Privacy Policy

Version effective from 1 January 2026

1. General provisions

The Data Controller is Yellows Sp. z o.o., headquartered in Warsaw (02-739) at ul. Wałbrzyska 11, Poland, registered under KRS: 0000654561, NIP: 5213760803, REGON: 366147930.
Data protection contact: e-mail: rodo@yellows.pl

2. Purposes and legal grounds

    Data is processed in accordance with GDPR for:
  • Software Development & IT Services: Contract performance and project support (Art. 6(1)(b) GDPR).
  • Business Development (B2B): Establishing business relationships (Art. 6(1) (f) GDPR – legitimate interest).
  • Talent Acquisition: Recruitment processes (Art. 6(1)(a) and (b) GDPR).
  • System Security: Log monitoring and infrastructure protection (Art. 6(1)(f) GDPR).

3. IT recruitment process

  • Scope: CVs, cover letters, public profiles (LinkedIn, GitHub).
  • Verification: Technical tasks and coding interviews.
  • Retention: Data is deleted after recruitment unless consent for future processes is provided (stored for 24 months).

4. Artificial intelligence (AI ACT COMPLIANCE)

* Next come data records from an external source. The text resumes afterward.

import Literature.MathematicalPhysics.QuantumFieldTheory.Balaban1983to89.B7Prop3StaircaseStokesRec

/-!
# `Balaban1983to89.B7Prop4FlatCurlTransportRec` — THE FLAT CURL OF THE STRAIGHT BLOCK AVERAGE (125) IS A BLOCK MEAN OF FINE CURLS ([Balaban1985Averaging] (48)–(50) bookkeeping): «curl of
# `L·Q₀A` ≤ L²·max|A(∂p)|», and its iterate over the levels — the input of route (a) at [Balaban1985RegularSpaces] (1.56)–(1.57) for the record (NOTE-157, director-ym №266)

statement-level skeleton of published theorems with citation tags; proofs where landed; nothing here is a claim about the Yang–Mills mass gap

CITATION HEADER (lean-in-tree rule).  Cell `pub-ymgap`, seat `pub-ymgap-dag-n05-e` g36 (N05-REC LEAD PEN); item R1 ([3] layer), road (A′): the flat companion of `B7Prop4CurlTransportRec` for
the LINEAR iterates `linQIterZ` (= the gauge-corrected iterate `Ŷ_j` at the flat background, `B7Prop3GaugeCarryRec.QhatZ_one_left`), whose plaquette curls feed the flat Stokes bound of the carried
letter (`B7Prop3StaircaseStokesRec.norm_PhiZ_le`) in the data step (1.56)–(1.57) of [6] for the record (desk `NOTE-157-RECORD-LINEAR-OPERATOR.md`).  `--kind proof --supports stmt-QuantumFields-20541`
(K0⁷; count-neutral; no definition).  Sources READ: [3] = [Balaban1985Averaging] pp. 24–25 (47)–(50), p. 36 (125), p. 37 (127) (`paper:balaban1985-cmp98-averaging`); [6] = [Balaban1985RegularSpaces]
p. 86 (1.56)–(1.57).  REUSED BY NAME: `B7Prop3StaircaseStokesRec.asum_rectWord_eq ∕ norm_asum_rectWord_le` (flat Stokes on a rectangle, engine `B7Prop1Explicit.stokes`), `B7SectEFLinearisationRec.linQZ ∕
linQIterZ`, `B7Prop1Explicit.asum_plaqWord`.

WHAT IS PROVED (sorry-free).  ★`asum_plaqWord_linQZ_rescale` — the coarse plaquette sum of the rescaled straight average `(z, κ) ↦ L·(Q₀Y)(Lz, κ)` IS the block mean of the boundary sums of the
translated `L × L` squares: `= Σ_r L^{−d}·Y(∂[Lz + o_r; L × L])` (the corner cancellation of (48) for the straight average); ★`norm_asum_plaqWord_linQZ_rescale_le` — hence `≤ L²·M` for a global
fine plaquette bound `M`; ★★`norm_curl_linQIterZ_le` — over the levels, `‖(linQIterZ L B j)(∂P)‖ ≤ L^{2j}·M` for every coarse plaquette `P` (`M` a global bound of `‖B(∂p)‖`).
HONEST SCOPE.  Flat abelian-linear bookkeeping with global plaquette bounds (local versions follow the same proof with the rectangle-locality of `B7Prop3StaircaseStokesRec`); nothing of [3]∕[6]
asserted; `HThm4Rec` UNDISCHARGED; N05 discharged of record untouched; N07 not claimable; counts unmoved (typed 28∕28 · discharged 8∕28); one finite 𝕋⁴ programme at fixed ε — nothing
continuum ∕ ℝ⁴ ∕ OS ∕ mass gap ∕ Clay.  No `def`, no `instance`, no `notation`, no `sorry`.
-/

set_option autoImplicit false

noncomputable section

open scoped BigOperators
open Finset

namespace Literature.MathematicalPhysics.QuantumFieldTheory.Balaban1983to89.B7Prop4FlatCurlTransportRec

open B7Prop1Explicit hiding Site
open B7Prop1Explicit renaming Site → SiteZ
open BlockAveragingZd (offZ)
open B7SectEFLinearisationRec (linQZ linQIterZ linQIterZ_zero linQIterZ_succ)
open B7Prop3StaircaseStokesRec (asum_rectWord_eq norm_asum_rectWord_le)

variable {d : ℕ}

variable {𝔸 : Type*} [NormedRing 𝔸] [NormedAlgebra ℂ 𝔸] (L : ℕ)

/-- ★ **THE COARSE PLAQUETTE OF THE STRAIGHT AVERAGE IS A BLOCK MEAN OF SQUARE BOUNDARIES**: for the rescaled flat linear part `F(z, κ) = L·(Q₀Y)(⟨Lz, Lz + Le_κ⟩) = Σ_r L^{−d} Y([Lz + o_r, Lz + o_r + Le_κ])`,
`F(∂P_{z;μν}) = Σ_r L^{−d}·Y(∂[Lz + o_r; Le_μ × Le_ν])` — the four straight runs of the four bonds of the coarse plaquette, translated by the same offset `o_r`, close up into the boundary of an
`L × L` square ((48)'s corner cancellation for the straight average). [cite: Balaban1985Averaging, (48) p.25, (125) p.36] -/
theorem asum_plaqWord_linQZ_rescale (Y : SiteZ d → Fin d → 𝔸) (z : SiteZ d) (μ ν : Fin d) :
    asum (fun w κ => linQZ L Y ((L : ℤ) • w) κ) z (plaqWord μ ν)
      = ∑ r : Fin d → Fin L, (((L : ℝ) ^ d)⁻¹) • asum Y ((L : ℤ) • z + offZ L r) (rectWord L L μ ν) := by
  rw [asum_plaqWord]
  simp only [linQZ]
  rw [← Finset.sum_add_distrib, ← Finset.sum_sub_distrib, ← Finset.sum_sub_distrib]
  refine Finset.sum_congr rfl fun r _ => ?_
  have h1 : (L : ℤ) • (z + e μ) + offZ L r = (L : ℤ) • z + offZ L r + ((L : ℕ) : ℤ) • e μ := by rw [smul_add]; abel
  have h2 : (L : ℤ) • (z + e ν) + offZ L r = (L : ℤ) • z + offZ L r + ((L : ℕ) : ℤ) • e ν := by rw [smul_add]; abel
  rw [h1, h2, asum_rectWord_eq, smul_sub, smul_sub, smul_add]

/-- ★ **`‖F(∂P)‖ ≤ L²·M`** for the rescaled straight average `F = L·Q₀Y` and a global bound `M` of the fine plaquette curls `‖Y(∂p)‖` (`L ≥ 1`): each translated square has `L²` plaquettes.
[cite: Balaban1985Averaging, (48)–(50) pp.24–25, (125) p.36] -/
theorem norm_asum_plaqWord_linQZ_rescale_le (hL : 1 ≤ L) (Y : SiteZ d → Fin d → 𝔸) {M : ℝ} (hM : ∀ (x : SiteZ d) (μ ν : Fin d), ‖asum Y x (plaqWord μ ν)‖ ≤ M)
    (z : SiteZ d) (μ ν : Fin d) :
    ‖asum (fun w κ => linQZ L Y ((L : ℤ) • w) κ) z (plaqWord μ ν)‖ ≤ (L : ℝ) ^ 2 * M := by
  rw [asum_plaqWord_linQZ_rescale]
  have hterm : ∀ r : Fin d → Fin L, ‖asum Y ((L : ℤ) • z + offZ L r) (rectWord L L μ ν)‖ ≤ (L : ℝ) ^ 2 * M := fun r => by
    have h := norm_asum_rectWord_le Y ((L : ℤ) • z + offZ L r) (2 * L) (fun x μ' ν' _ => hM x μ' ν') ((L : ℤ) • z + offZ L r) L L μ ν
      (fun i hi j hj => by
        have e1 : (L : ℤ) • z + offZ L r + (i : ℤ) • e μ + (j : ℤ) • e ν - ((L : ℤ) • z + offZ L r) = (i : ℤ) • e μ + (j : ℤ) • e ν := by abel
        rw [e1]
        calc l1 ((i : ℤ) • e μ + (j : ℤ) • e ν) ≤ l1 ((i : ℤ) • e μ) + l1 ((j : ℤ) • e ν) := l1_add_le _ _
          _ = i + j := by rw [l1_zsmul_e, l1_zsmul_e]; simp
          _ ≤ 2 * L := by omega)
    calc ‖asum Y ((L : ℤ) • z + offZ L r) (rectWord L L μ ν)‖ ≤ (L : ℝ) * L * M := h
      _ = (L : ℝ) ^ 2 * M := by ring
  calc ‖∑ r : Fin d → Fin L, (((L : ℝ) ^ d)⁻¹) • asum Y ((L : ℤ) • z + offZ L r) (rectWord L L μ ν)‖
      ≤ ∑ r : Fin d → Fin L, ‖(((L : ℝ) ^ d)⁻¹) • asum Y ((L : ℤ) • z + offZ L r) (rectWord L L μ ν)‖ := norm_sum_le _ _
    _ ≤ ∑ _r : Fin d → Fin L, (((L : ℝ) ^ d)⁻¹) * ((L : ℝ) ^ 2 * M) := Finset.sum_le_sum fun r _ => by
        rw [norm_smul, Real.norm_of_nonneg (by positivity)]
        exact mul_le_mul_of_nonneg_left (hterm r) (by positivity)
    _ = (L : ℝ) ^ 2 * M := by
        rw [Finset.sum_const, Finset.card_univ, nsmul_eq_mul, Fintype.card_fun, Fintype.card_fin, Fintype.card_fin]
        have hL0 : (L : ℝ) ≠ 0 := by exact_mod_cast (by omega : L ≠ 0)
        push_cast
        field_simp

/-- ★★ **OVER THE LEVELS: `‖(linQIterZ L B j)(∂P)‖ ≤ L^{2j}·M`** for every coarse plaquette `P`, `M` a global bound of the fine plaquette curls `‖B(∂p)‖` — the flat curls of the
`Q̂`-iterates (`= linQIterZ` at the flat background) that bound the carried letter `Θ_j = Σ Φ(Ŷ_i)` in route (a) of NOTE-157 (‖Φ(Ŷ_i)‖ ≤ (d·s)²·L^{2i}·M, `norm_PhiZ_le_global`).
[cite: Balaban1985Averaging, (127) p.37, (125) p.36, (48)–(50) pp.24–25; Balaban1985RegularSpaces, (1.56)–(1.57) p.86] -/
theorem norm_curl_linQIterZ_le (hL : 1 ≤ L) (B : SiteZ d → Fin d → 𝔸) {M : ℝ} (hM : ∀ (x : SiteZ d) (μ ν : Fin d), ‖asum B x (plaqWord μ ν)‖ ≤ M) :
    ∀ (j : ℕ) (z : SiteZ d) (μ ν : Fin d), ‖asum (linQIterZ L B j) z (plaqWord μ ν)‖ ≤ ((L : ℝ) ^ 2) ^ j * M
  | 0, z, μ, ν => by simpa using hM z μ ν
  | j + 1, z, μ, ν => by
    have ih : ∀ (x : SiteZ d) (μ' ν' : Fin d), ‖asum (linQIterZ L B j) x (plaqWord μ' ν')‖ ≤ ((L : ℝ) ^ 2) ^ j * M := norm_curl_linQIterZ_le hL B hM j
    have h := norm_asum_plaqWord_linQZ_rescale_le L hL (linQIterZ L B j) ih z μ ν
    have e : (linQIterZ L B (j + 1)) = fun w κ => linQZ L (linQIterZ L B j) ((L : ℤ) • w) κ := rfl
    rw [e]
    calc ‖asum (fun w κ => linQZ L (linQIterZ L B j) ((L : ℤ) • w) κ) z (plaqWord μ ν)‖ ≤ (L : ℝ) ^ 2 * (((L : ℝ) ^ 2) ^ j * M) := h
      _ = ((L : ℝ) ^ 2) ^ (j + 1) * M := by ring

end Literature.MathematicalPhysics.QuantumFieldTheory.Balaban1983to89.B7Prop4FlatCurlTransportRec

    We utilize modern optimization technologies:
  • AI models are used for automated testing and code analysis.
  • No recruitment or decision-making process is solely automated without human oversight (Human-in-the-loop).
  • User data is not used to train external AI models without explicit consent.

5. Data recipients and tools (SAAS)

    We cooperate with trusted vendors (often involving transfers outside the EEA):
  • Infrastructure: AWS, Google Cloud Platform (GCP).
  • Management: Slack, Jira, Confluence, Microsoft 365, Redmine.
  • Analytics: Google Analytics 4 (including Consent Mode v2). Transfers are based on Standard Contractual Clauses and the Data Privacy Framework.

6. Cookies and tracking technologies

  • Necessary cookies: Installed automatically for website functionality.
  • Analytical and marketing cookies: Installed only upon voluntary consent (via cookie widget).
  • Management: Users can change settings or delete cookies in browser settings (Chrome, Firefox, Safari, Edge).
  • Duration: Session cookies are deleted upon closing the browser.

7. Data retention

  • Commercial/Invoicing data: 5 years (tax regulations).
  • CRM/Contact data: Until an objection or 3 years since last activity.
  • Server logs: Up to 180 days.

8. Your rights

You have the right to: access, rectify, erase, restrict, port, and object to processing. Complaints may be submitted to: President of the Personal Data Protection Office (Urząd Ochrony Danych Osobowych – UODO, ul. Stawki 2, 00-193 Warsaw, Poland).